◆ **What is being asked**
Scan the lines below for the word "DictAt". Copy each line you find it in.

◆ **Data for analysis**
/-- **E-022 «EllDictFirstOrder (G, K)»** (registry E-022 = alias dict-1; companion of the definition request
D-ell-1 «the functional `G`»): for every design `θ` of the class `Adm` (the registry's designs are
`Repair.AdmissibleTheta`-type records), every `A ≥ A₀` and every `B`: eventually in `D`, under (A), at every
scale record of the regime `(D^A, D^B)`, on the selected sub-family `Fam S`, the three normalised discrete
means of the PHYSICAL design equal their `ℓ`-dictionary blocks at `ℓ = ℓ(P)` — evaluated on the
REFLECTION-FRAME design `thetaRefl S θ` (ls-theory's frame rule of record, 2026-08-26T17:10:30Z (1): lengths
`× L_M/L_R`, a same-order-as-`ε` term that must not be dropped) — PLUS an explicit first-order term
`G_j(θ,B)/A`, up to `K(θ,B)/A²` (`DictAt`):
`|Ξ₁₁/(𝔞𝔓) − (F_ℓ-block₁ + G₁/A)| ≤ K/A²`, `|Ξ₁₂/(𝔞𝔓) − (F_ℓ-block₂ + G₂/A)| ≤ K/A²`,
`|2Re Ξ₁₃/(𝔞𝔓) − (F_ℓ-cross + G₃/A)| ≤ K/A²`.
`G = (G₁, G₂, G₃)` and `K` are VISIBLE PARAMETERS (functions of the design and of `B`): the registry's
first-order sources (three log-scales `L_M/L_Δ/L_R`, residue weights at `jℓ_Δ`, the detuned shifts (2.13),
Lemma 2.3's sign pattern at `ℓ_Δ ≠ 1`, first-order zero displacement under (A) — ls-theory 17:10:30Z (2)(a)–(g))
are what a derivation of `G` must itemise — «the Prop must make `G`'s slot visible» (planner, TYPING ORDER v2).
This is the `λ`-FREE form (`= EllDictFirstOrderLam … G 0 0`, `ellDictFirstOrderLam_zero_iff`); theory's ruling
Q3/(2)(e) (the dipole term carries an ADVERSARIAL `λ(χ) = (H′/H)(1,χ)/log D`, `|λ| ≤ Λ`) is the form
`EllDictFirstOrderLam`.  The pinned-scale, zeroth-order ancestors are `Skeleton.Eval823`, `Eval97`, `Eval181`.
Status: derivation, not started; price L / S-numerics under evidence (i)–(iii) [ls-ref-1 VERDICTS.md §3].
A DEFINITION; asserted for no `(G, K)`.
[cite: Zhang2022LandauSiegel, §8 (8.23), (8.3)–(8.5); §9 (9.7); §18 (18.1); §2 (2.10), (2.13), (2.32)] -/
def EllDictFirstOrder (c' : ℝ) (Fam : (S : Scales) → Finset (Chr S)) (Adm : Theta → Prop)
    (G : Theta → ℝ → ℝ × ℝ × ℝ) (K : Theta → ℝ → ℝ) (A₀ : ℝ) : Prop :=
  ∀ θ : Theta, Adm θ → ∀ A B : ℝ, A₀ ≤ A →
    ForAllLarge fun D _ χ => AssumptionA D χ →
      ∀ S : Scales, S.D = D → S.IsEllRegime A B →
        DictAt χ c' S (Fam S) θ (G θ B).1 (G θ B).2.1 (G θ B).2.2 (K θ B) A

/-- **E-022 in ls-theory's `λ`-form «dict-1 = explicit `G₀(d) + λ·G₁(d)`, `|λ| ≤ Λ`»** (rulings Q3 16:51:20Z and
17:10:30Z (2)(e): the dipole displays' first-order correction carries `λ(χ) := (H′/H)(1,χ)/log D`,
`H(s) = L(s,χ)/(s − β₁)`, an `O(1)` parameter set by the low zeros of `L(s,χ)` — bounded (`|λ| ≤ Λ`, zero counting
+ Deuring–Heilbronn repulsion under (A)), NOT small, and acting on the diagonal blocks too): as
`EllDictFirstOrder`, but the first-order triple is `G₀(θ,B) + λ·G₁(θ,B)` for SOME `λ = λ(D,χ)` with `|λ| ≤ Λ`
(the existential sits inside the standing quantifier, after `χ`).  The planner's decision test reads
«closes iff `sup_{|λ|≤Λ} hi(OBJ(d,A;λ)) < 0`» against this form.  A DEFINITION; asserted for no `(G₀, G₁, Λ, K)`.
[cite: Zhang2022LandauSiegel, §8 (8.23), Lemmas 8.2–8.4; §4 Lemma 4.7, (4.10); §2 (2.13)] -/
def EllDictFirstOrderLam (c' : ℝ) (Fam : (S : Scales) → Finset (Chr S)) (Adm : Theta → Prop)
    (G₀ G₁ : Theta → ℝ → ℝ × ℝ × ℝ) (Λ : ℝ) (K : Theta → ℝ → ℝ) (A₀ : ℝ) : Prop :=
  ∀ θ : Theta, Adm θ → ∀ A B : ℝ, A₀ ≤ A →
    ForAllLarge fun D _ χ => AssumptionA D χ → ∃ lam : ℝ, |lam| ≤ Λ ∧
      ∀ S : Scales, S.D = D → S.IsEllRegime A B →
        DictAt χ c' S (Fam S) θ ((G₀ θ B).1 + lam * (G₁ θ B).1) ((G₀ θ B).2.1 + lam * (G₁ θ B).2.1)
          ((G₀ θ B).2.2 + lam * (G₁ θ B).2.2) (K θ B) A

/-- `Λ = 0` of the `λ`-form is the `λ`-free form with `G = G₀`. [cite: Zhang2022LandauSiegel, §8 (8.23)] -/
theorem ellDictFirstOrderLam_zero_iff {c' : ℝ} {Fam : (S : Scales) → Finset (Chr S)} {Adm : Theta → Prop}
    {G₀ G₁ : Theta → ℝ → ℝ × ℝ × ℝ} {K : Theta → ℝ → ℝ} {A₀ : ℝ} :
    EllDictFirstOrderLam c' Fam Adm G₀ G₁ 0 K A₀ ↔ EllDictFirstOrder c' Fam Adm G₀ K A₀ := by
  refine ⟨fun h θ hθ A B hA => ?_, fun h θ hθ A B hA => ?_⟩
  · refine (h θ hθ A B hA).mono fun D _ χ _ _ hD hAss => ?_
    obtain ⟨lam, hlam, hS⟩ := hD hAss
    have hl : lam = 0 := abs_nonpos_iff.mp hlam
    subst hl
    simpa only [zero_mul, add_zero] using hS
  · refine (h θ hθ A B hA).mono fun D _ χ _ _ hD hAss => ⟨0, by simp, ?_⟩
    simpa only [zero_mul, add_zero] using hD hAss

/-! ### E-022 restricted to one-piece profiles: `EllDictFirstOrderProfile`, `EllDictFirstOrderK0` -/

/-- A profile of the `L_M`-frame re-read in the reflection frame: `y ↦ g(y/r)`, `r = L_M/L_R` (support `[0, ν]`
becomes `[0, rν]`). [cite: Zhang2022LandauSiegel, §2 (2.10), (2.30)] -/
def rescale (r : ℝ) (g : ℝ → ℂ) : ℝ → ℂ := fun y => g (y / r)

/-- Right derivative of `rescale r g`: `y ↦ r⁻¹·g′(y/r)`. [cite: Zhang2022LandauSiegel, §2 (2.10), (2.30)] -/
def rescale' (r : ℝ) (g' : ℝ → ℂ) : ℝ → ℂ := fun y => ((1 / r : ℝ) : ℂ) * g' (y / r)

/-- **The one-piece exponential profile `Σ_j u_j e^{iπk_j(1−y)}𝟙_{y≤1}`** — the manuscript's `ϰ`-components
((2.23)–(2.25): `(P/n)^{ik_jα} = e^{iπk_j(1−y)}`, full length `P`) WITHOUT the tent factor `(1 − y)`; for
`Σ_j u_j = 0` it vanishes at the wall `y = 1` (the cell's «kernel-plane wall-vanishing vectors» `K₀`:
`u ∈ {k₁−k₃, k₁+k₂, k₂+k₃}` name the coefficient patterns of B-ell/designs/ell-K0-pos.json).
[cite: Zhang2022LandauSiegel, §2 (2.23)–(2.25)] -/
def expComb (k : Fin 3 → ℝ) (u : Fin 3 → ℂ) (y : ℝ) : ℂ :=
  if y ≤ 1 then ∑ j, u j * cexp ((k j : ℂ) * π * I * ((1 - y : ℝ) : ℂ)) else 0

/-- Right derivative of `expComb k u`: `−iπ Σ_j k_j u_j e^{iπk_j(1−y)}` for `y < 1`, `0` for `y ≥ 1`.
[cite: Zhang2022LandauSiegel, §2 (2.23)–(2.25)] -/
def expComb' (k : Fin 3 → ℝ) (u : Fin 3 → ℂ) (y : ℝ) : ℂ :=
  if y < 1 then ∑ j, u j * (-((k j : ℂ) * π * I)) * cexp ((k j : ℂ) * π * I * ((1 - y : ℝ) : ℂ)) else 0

◆ **Task response**
`G_j(θ,B)/A`, up to `K(θ,B)/A²` (`DictAt`):
        DictAt χ c' S (Fam S) θ (G θ B).1 (G θ B).2.1 (G θ B).2.2 (K θ B) A
        DictAt χ c' S (Fam S) θ ((G₀ θ B).1 + lam * (G₁ θ B).1) ((G₀ θ B).2.1 + lam * (G₁ θ B).2.1)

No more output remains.